Biodegradable cotton fiber-based piezoresistive textiles for wearable biomonitoring

Electronic textiles are fundamentally changing the way we live. However, the inability to effectively recycle them is a considerable burden to the environment. In this study, we developed a cotton fiber-based piezoresistive textile (CF p-textile) for biomonitoring which is biocompatible, biodegradable, and environmentally friendly. These CF p-textiles were fabricated using a scalable dip-coating method to adhere MXene flakes to porous cotton cellulose fibers. The adhesion is made stronger by strong hydrogen bonding between MXene flakes and hierar-chically porous cotton cellulose fibers. This cotton-fiber system provides a high sensitivity of 17.73 kPa-1 in a wide pressure range (100 Pa-30 kPa), a 2 Pa subtle pressure detection limit, fast response/recovery time (80/40 ms), and good cycle stability (over 5, 000 cycles). With its compelling sensing performance, the CF p-textile can detect various human biomechanical activities, including pulsation, muscle movement, and swallowing, while still being comfortable to wear. Moreover, the cotton cellulose is decomposed into low-molecular weight cel-lulose or glucose as a result of the 1,4-glycosidic bond breakage when exposed to acid or during natural degradation, which allows the electronic textile to be biodegradable. This work offers an ecologically-benign, cost-effective and facile approach to fabricating high-performance wearable bioelectronics.

Automated summary

Electronic textiles are revolutionizing our lives, but their lack of effective recycling poses a significant environmental burden. This study presents a cotton fiber-based piezoresistive textile that is biocompatible, biodegradable, and environmentally friendly.
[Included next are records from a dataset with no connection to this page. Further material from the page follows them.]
import Literature.NumberTheory.SerreUniformity.SplitCartan
import Literature.NumberTheory.EllipticCurves.BalakrishnanEtAl2019.SplitCartanImages
import Literature.NumberTheory.EllipticCurves.SerreOpenImageNormalizerCaseProofs
import Literature.NumberTheory.GaloisRepresentations.SerreCartanNormalizerGL2Fp
import HarnessLib

/-!
# The two tree renderings of "image in the normaliser of a split Cartan subgroup" are
# EQUIVALENT: `SerreUniformity/SplitCartan.lean` (explicit diagonal/antidiagonal matrices in a
# basis) ⟺ `BalakrishnanEtAl2019/SplitCartanImages.lean` (frames and `N(P (* 0; 0 *) P⁻¹)`)

`Proofs` file (theorems only; no definition, no named fact), topic
`Literature/NumberTheory/SerreUniformity`.  The published theorem BDMTV 2019 Thm. 1.2 ("only if"
half) / Bilu–Parent–Rebolledo 2013 Cor. 1.2 is vendored TWICE in the tree, in two vocabularies:

* `Literature.NumberTheory.EllipticCurves.BalakrishnanEtAl2019.thm12_not_le_normalizer_splitCartan`
  (x9 seat, 2026-08-18): for every frame `(e, Φ)` of `E[p]` and every `P ∈ GL₂(𝔽_p)`,
  `Φ(ρ̄_{E,p}(Γ_ℚ)) ⊄ N(P (* 0; 0 *) P⁻¹)` (non-CM `E/ℚ`, `p > 7`);
* `Literature.NumberTheory.SerreUniformity.BDMTV2019_splitCartanPointsAreCM` (x11c seat,
  2026-08-20, filed before the first was noticed): for `p > 7`, an `E/ℚ` with a basis of `E[p]` in
  which every `σ ∈ Γ_ℚ` acts by an invertible diagonal or antidiagonal matrix has CM.

This file proves the dictionary between the two vocabularies (Bilu–Parent–Rebolledo §1: the
normaliser of a split Cartan subgroup is, up to conjugacy, "the subgroup of diagonal and
anti-diagonal elements") and hence that the two named facts are EQUIVALENT statements
(`BDMTV2019_splitCartanPointsAreCM_iff_thm12`), so that they count as ONE vendored theorem:
either is discharged from the other (`splitCartanPointsAreCM_of_thm12`,
`thm12_of_splitCartanPointsAreCM`).

* `hasSplitCartanNormalizerModPImage_of_le_normalizer_splitCartan` — frame `(e, Φ)` and `P` with
  `Φ(ρ̄(Γ_ℚ)) ≤ N(P (* 0; 0 *) P⁻¹)` ⟹ the explicit predicate (basis `x ↦ P⁻¹ · e x`; Serre 1972
  §2.2: `N ∖ C` swaps the two lines, `mem_normalizer_splitCartan_iff`).
* `exists_le_normalizer_splitCartan_of_hasSplitCartanNormalizerModPImage` — the explicit
  predicate ⟹ for EVERY frame `(e₀, Φ)` some `P` with `Φ(ρ̄(Γ_ℚ)) ≤ N(P (* 0; 0 *) P⁻¹)` (the
  change of basis `e ∘ e₀⁻¹` is an invertible matrix `Q`; `P = Q⁻¹`).

## References

* [BalakrishnanEtAl2019] Balakrishnan–Dogra–Müller–Tuitman–Vonk, Ann. of Math. 189 (2019), §1 Thm. 1.2.
* [BiluParentRebolledo2013] Bilu–Parent–Rebolledo, Ann. Inst. Fourier 63 (2013), §1, Cor. 1.2
  and the paragraph "the subgroup of diagonal and anti-diagonal elements".
* [SerreInventiones1972] J.-P. Serre, Invent. Math. 15 (1972), §2.2.
-/

noncomputable section

open scoped Classical MatrixGroups
open Matrix Field WeierstrassCurve
open Literature.NumberTheory.EllipticCurves Literature.NumberTheory.GaloisRepresentations
  Literature.NumberTheory.GaloisRepresentations.Serre1972
  Literature.NumberTheory.EllipticCurves.BalakrishnanEtAl2019

namespace Literature.NumberTheory.SerreUniformity

variable {p : ℕ} [hp : Fact p.Prime]

/-- An additive automorphism `f` of `𝔽_p²` is `v ↦ Q v` for an invertible matrix `Q` (additive
maps of `𝔽_p`-vector spaces are linear). Private plumbing. [folklore] -/
private theorem exists_units_mulVec_eq (f : (Fin 2 → ZMod p) ≃+ (Fin 2 → ZMod p)) :
    ∃ Q : GL (Fin 2) (ZMod p), ∀ v : Fin 2 → ZMod p,
      ((Q : GL (Fin 2) (ZMod p)) : Matrix (Fin 2) (Fin 2) (ZMod p)) *ᵥ v = f v := by
  let fL : (Fin 2 → ZMod p) →ₗ[ZMod p] (Fin 2 → ZMod p) := f.toAddMonoidHom.toZModLinearMap p
  let gL : (Fin 2 → ZMod p) →ₗ[ZMod p] (Fin 2 → ZMod p) := f.symm.toAddMonoidHom.toZModLinearMap p
  have hfL : ∀ v, fL v = f v := fun v ↦ rfl
  have hgL : ∀ v, gL v = f.symm v := fun v ↦ rfl
  have hfg : fL.comp gL = LinearMap.id := LinearMap.ext fun v ↦ by simp [hfL, hgL]
  have hgf : gL.comp fL = LinearMap.id := LinearMap.ext fun v ↦ by simp [hfL, hgL]
  refine ⟨⟨LinearMap.toMatrix' fL, LinearMap.toMatrix' gL, ?_, ?_⟩, fun v ↦ ?_⟩
  · rw [← LinearMap.toMatrix'_comp, hfg, LinearMap.toMatrix'_id]
  · rw [← LinearMap.toMatrix'_comp, hgf, LinearMap.toMatrix'_id]
  · show LinearMap.toMatrix' fL *ᵥ v = f v
    rw [← Matrix.toLin'_apply, Matrix.toLin'_toMatrix', hfL]

/-! ### Frame statement ⟹ explicit predicate -/

/-- **Dictionary, first half.**  If in a frame `(e, Φ)` of `E[p]` the image `Φ(ρ̄_{W,p}(Γ_F))`...
(here `F = ℚ`) is contained in the normaliser of the split Cartan subgroup `P (* 0; 0 *) P⁻¹`, then
in the basis `x ↦ P⁻¹ · e x` every `σ` acts through an invertible diagonal or antidiagonal matrix:
`HasSplitCartanNormalizerModPImage W p` (Serre 1972 §2.2, `mem_normalizer_splitCartan_iff`, `p ≠ 2`).
[cite: BiluParentRebolledo2013, §1 (the subgroup of diagonal and anti-diagonal elements)]
[cite: SerreInventiones1972, §2.2] -/
theorem hasSplitCartanNormalizerModPImage_of_le_normalizer_splitCartan (hp2 : p ≠ 2)
    (W : WeierstrassCurve ℚ)
    (Φ : Multiplicative (AddAut (geomTorsion W p)) ≃* GL (Fin 2) (ZMod p))
    (e : geomTorsion W p ≃+ (Fin 2 → ZMod p))
    (he : ∀ (g : Multiplicative (AddAut (geomTorsion W p))) (x : geomTorsion W p),
      e (Multiplicative.toAdd g x) =
        ((Φ g : GL (Fin 2) (ZMod p)) : Matrix (Fin 2) (Fin 2) (ZMod p)) *ᵥ e x)
    {P : GL (Fin 2) (ZMod p)}
    (hle : (galoisRepTorsion W p).range.map Φ.toMonoidHom ≤
      Subgroup.normalizer (splitCartan P : Set (GL (Fin 2) (ZMod p)))) :
    HasSplitCartanNormalizerModPImage W p := by
  have hF : ∃ u : (ZMod p)ˣ, u ≠ 1 := exists_units_ne_one hp2
  have hPinv : ((P : GL (Fin 2) (ZMod p)) : Matrix (Fin 2) (Fin 2) (ZMod p)) *
      ((P⁻¹ : GL (Fin 2) (ZMod p)) : Matrix (Fin 2) (Fin 2) (ZMod p)) = 1 := by
    rw [← Units.val_mul, mul_inv_cancel, Units.val_one]
  have hinvP : ((P⁻¹ : GL (Fin 2) (ZMod p)) : Matrix (Fin 2) (Fin 2) (ZMod p)) *
      ((P : GL (Fin 2) (ZMod p)) : Matrix (Fin 2) (Fin 2) (ZMod p)) = 1 := by
    rw [← Units.val_mul, inv_mul_cancel, Units.val_one]
  let Q : (Fin 2 → ZMod p) ≃+ (Fin 2 → ZMod p) :=
    { toFun := fun v ↦ ((P⁻¹ : GL (Fin 2) (ZMod p)) : Matrix (Fin 2) (Fin 2) (ZMod p)) *ᵥ v
      invFun := fun v ↦ ((P : GL (Fin 2) (ZMod p)) : Matrix (Fin 2) (Fin 2) (ZMod p)) *ᵥ v
      left_inv := fun v ↦ by
        simp only [Matrix.mulVec_mulVec, hPinv, Matrix.one_mulVec]
      right_inv := fun v ↦ by
        simp only [Matrix.mulVec_mulVec, hinvP, Matrix.one_mulVec]
      map_add' := fun v w ↦ Matrix.mulVec_add _ _ _ }
  have hQ : ∀ v, Q v = ((P⁻¹ : GL (Fin 2) (ZMod p)) : Matrix (Fin 2) (Fin 2) (ZMod p)) *ᵥ v :=
    fun v ↦ rfl
  refine ⟨e.trans Q, fun σ ↦ ?_⟩
  have hmem := (mem_normalizer_splitCartan_iff hF).mp
    (hle (apply_galoisRepTorsion_mem_map_range W p Φ σ))
  refine ⟨((P⁻¹ * Φ (galoisRepTorsion W p σ) * P : GL (Fin 2) (ZMod p)) :
      Matrix (Fin 2) (Fin 2) (ZMod p)), ⟨GL2.det_ne_zero _, ?_⟩, fun x ↦ ?_⟩
  · rcases hmem with h | h
    · exact Or.inl h
    · exact Or.inr h
  · rw [AddEquiv.trans_apply, AddEquiv.trans_apply, hQ, hQ, ← galoisRepTorsion_apply W p σ x,
      he (galoisRepTorsion W p σ) x, Units.val_mul, Units.val_mul, Matrix.mulVec_mulVec,
      Matrix.mulVec_mulVec, Matrix.mul_assoc, Matrix.mul_assoc, hPinv, Matrix.mul_one]

/-! ### Explicit predicate ⟹ frame statement (for every frame) -/

/-- **Dictionary, second half.**  If in some basis `e` of `E[p]` every `σ ∈ Γ_ℚ` acts through an
invertible diagonal or antidiagonal matrix, then for EVERY frame `(e₀, Φ)` of `E[p]` there is
`P ∈ GL₂(𝔽_p)` with `Φ(ρ̄_{W,p}(Γ_ℚ)) ≤ N(P (* 0; 0 *) P⁻¹)`: take `P = Q⁻¹` where `Q` is the matrix
of the change of basis `e ∘ e₀⁻¹`, so that `P⁻¹ Φ(ρ̄ σ) P = Q Φ(ρ̄ σ) Q⁻¹` is the matrix of `σ` in the
basis `e`. (`p ≠ 2`.) [cite: BiluParentRebolledo2013, §1 (the subgroup of diagonal and anti-diagonal elements)]
[cite: SerreInventiones1972, §2.2] -/
theorem exists_le_normalizer_splitCartan_of_hasSplitCartanNormalizerModPImage (hp2 : p ≠ 2)
    (W : WeierstrassCurve ℚ) (himg : HasSplitCartanNormalizerModPImage W p)
    (Φ : Multiplicative (AddAut (geomTorsion W p)) ≃* GL (Fin 2) (ZMod p))
    (e₀ : geomTorsion W p ≃+ (Fin 2 → ZMod p))
    (he₀ : ∀ (g : Multiplicative (AddAut (geomTorsion W p))) (x : geomTorsion W p),
      e₀ (Multiplicative.toAdd g x) =
        ((Φ g : GL (Fin 2) (ZMod p)) : Matrix (Fin 2) (Fin 2) (ZMod p)) *ᵥ e₀ x) :
    ∃ P : GL (Fin 2) (ZMod p),
      (galoisRepTorsion W p).range.map Φ.toMonoidHom ≤
        Subgroup.normalizer (splitCartan P : Set (GL (Fin 2) (ZMod p))) := by
  have hF : ∃ u : (ZMod p)ˣ, u ≠ 1 := exists_units_ne_one hp2
  obtain ⟨e, hσ⟩ := himg
  obtain ⟨Q, hQ⟩ := exists_units_mulVec_eq (e₀.symm.trans e)
  -- `Q (e₀ x) = e x`, so `Q⁻¹ (e x) = e₀ x`
  have hQe : ∀ x : geomTorsion W p,
      ((Q : GL (Fin 2) (ZMod p)) : Matrix (Fin 2) (Fin 2) (ZMod p)) *ᵥ e₀ x = e x := fun x ↦ by
    rw [hQ, AddEquiv.trans_apply, AddEquiv.symm_apply_apply]
  have hinvQ : ((Q⁻¹ : GL (Fin 2) (ZMod p)) : Matrix (Fin 2) (Fin 2) (ZMod p)) *
      ((Q : GL (Fin 2) (ZMod p)) : Matrix (Fin 2) (Fin 2) (ZMod p)) = 1 := by
    rw [← Units.val_mul, inv_mul_cancel, Units.val_one]
  have hQe' : ∀ x : geomTorsion W p,
      ((Q⁻¹ : GL (Fin 2) (ZMod p)) : Matrix (Fin 2) (Fin 2) (ZMod p)) *ᵥ e x = e₀ x := fun x ↦ by
    rw [← hQe, Matrix.mulVec_mulVec, hinvQ, Matrix.one_mulVec]
  refine ⟨Q⁻¹, fun g hg ↦ ?_⟩
  obtain ⟨σ, rfl⟩ := (mem_map_range_galoisRepTorsion_iff W p Φ).mp hg
  obtain ⟨M, ⟨-, hshape⟩, hM⟩ := hσ σ
  -- the conjugate `Q Φ(ρ̄ σ) Q⁻¹` is the matrix `M` of `σ` in the basis `e`
  have key : ((Q⁻¹⁻¹ * Φ (galoisRepTorsion W p σ) * Q⁻¹ : GL (Fin 2) (ZMod p)) :
      Matrix (Fin 2) (Fin 2) (ZMod p)) = M := by
    rw [inv_inv]
    have hv : ∀ v : Fin 2 → ZMod p,
        (((Q * Φ (galoisRepTorsion W p σ) * Q⁻¹ : GL (Fin 2) (ZMod p)) :
          Matrix (Fin 2) (Fin 2) (ZMod p))) *ᵥ v = M *ᵥ v := fun v ↦ by
      obtain ⟨x, rfl⟩ := e.surjective v
      rw [Units.val_mul, Units.val_mul, ← Matrix.mulVec_mulVec, ← Matrix.mulVec_mulVec, hQe',
        ← he₀ (galoisRepTorsion W p σ) x, galoisRepTorsion_apply W p σ x, hQe, hM]
    exact Matrix.mulVec_injective (funext hv)
  rw [mem_normalizer_splitCartan_iff hF, key]
  rcases hshape with h | h
  · exact Or.inl h
  · exact Or.inr h

/-! ### The two named facts are equivalent -/

/-- **BDMTV 2019 Thm. 1.2 in the explicit-matrix language FROM the frame language**: the x9
seat's named fact `thm12_not_le_normalizer_splitCartan` implies `BDMTV2019_splitCartanPointsAreCM`
(so the latter is NOT an independent vendored assumption). [cite: BalakrishnanEtAl2019, §1 Thm. 1.2 (arXiv:1711.05846 p. 2)] -/
theorem splitCartanPointsAreCM_of_thm12 (hB : thm12_not_le_normalizer_splitCartan) :
    BDMTV2019_splitCartanPointsAreCM := by
  intro q hq h7 W _ himg
  haveI : Fact q.Prime := ⟨hq⟩
  by_contra hCM
  obtain ⟨e₀, Φ, he₀, -⟩ := exists_frame_galoisRepTorsion_rat W q
  obtain ⟨P, hP⟩ := exists_le_normalizer_splitCartan_of_hasSplitCartanNormalizerModPImage
    (by omega) W himg Φ e₀ he₀
  exact hB W q hCM h7 Φ e₀ he₀ P hP

/-- **… and conversely**: `BDMTV2019_splitCartanPointsAreCM` implies the frame-language fact
`thm12_not_le_normalizer_splitCartan`. [cite: BalakrishnanEtAl2019, §1 Thm. 1.2 (arXiv:1711.05846 p. 2)] -/
theorem thm12_of_splitCartanPointsAreCM (hS : BDMTV2019_splitCartanPointsAreCM) :
    thm12_not_le_normalizer_splitCartan := by
  intro W _ q _ hCM h7 Φ e he P hle
  exact hCM (hS q Fact.out h7 W
    (hasSplitCartanNormalizerModPImage_of_le_normalizer_splitCartan (by omega) W Φ e he hle))

/-- **The two tree renderings of BDMTV 2019 Thm. 1.2 ("only if" half) are EQUIVALENT** — they are
one vendored theorem, not two. [cite: BalakrishnanEtAl2019, §1 Thm. 1.2 (arXiv:1711.05846 p. 2)]
[cite: BiluParentRebolledo2013, Cor. 1.2] -/
theorem BDMTV2019_splitCartanPointsAreCM_iff_thm12 :
    BDMTV2019_splitCartanPointsAreCM ↔ thm12_not_le_normalizer_splitCartan :=
  ⟨thm12_of_splitCartanPointsAreCM, splitCartanPointsAreCM_of_thm12⟩

end Literature.NumberTheory.SerreUniformity

end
The textile is fabricated using a scalable dip-coating method, achieving strong adhesion between MXene flakes and porous cotton cellulose fibers through hydrogen bonding. With high sensitivity, fast response time, and good cycle stability, this textile can detect various human biomechanical activities while ensuring comfort. Additionally, the cotton cellulose component can naturally degrade, making the electronic textile truly biodegradable. This work offers a cost-effective and ecologically-benign approach to developing high-performance wearable bioelectronics.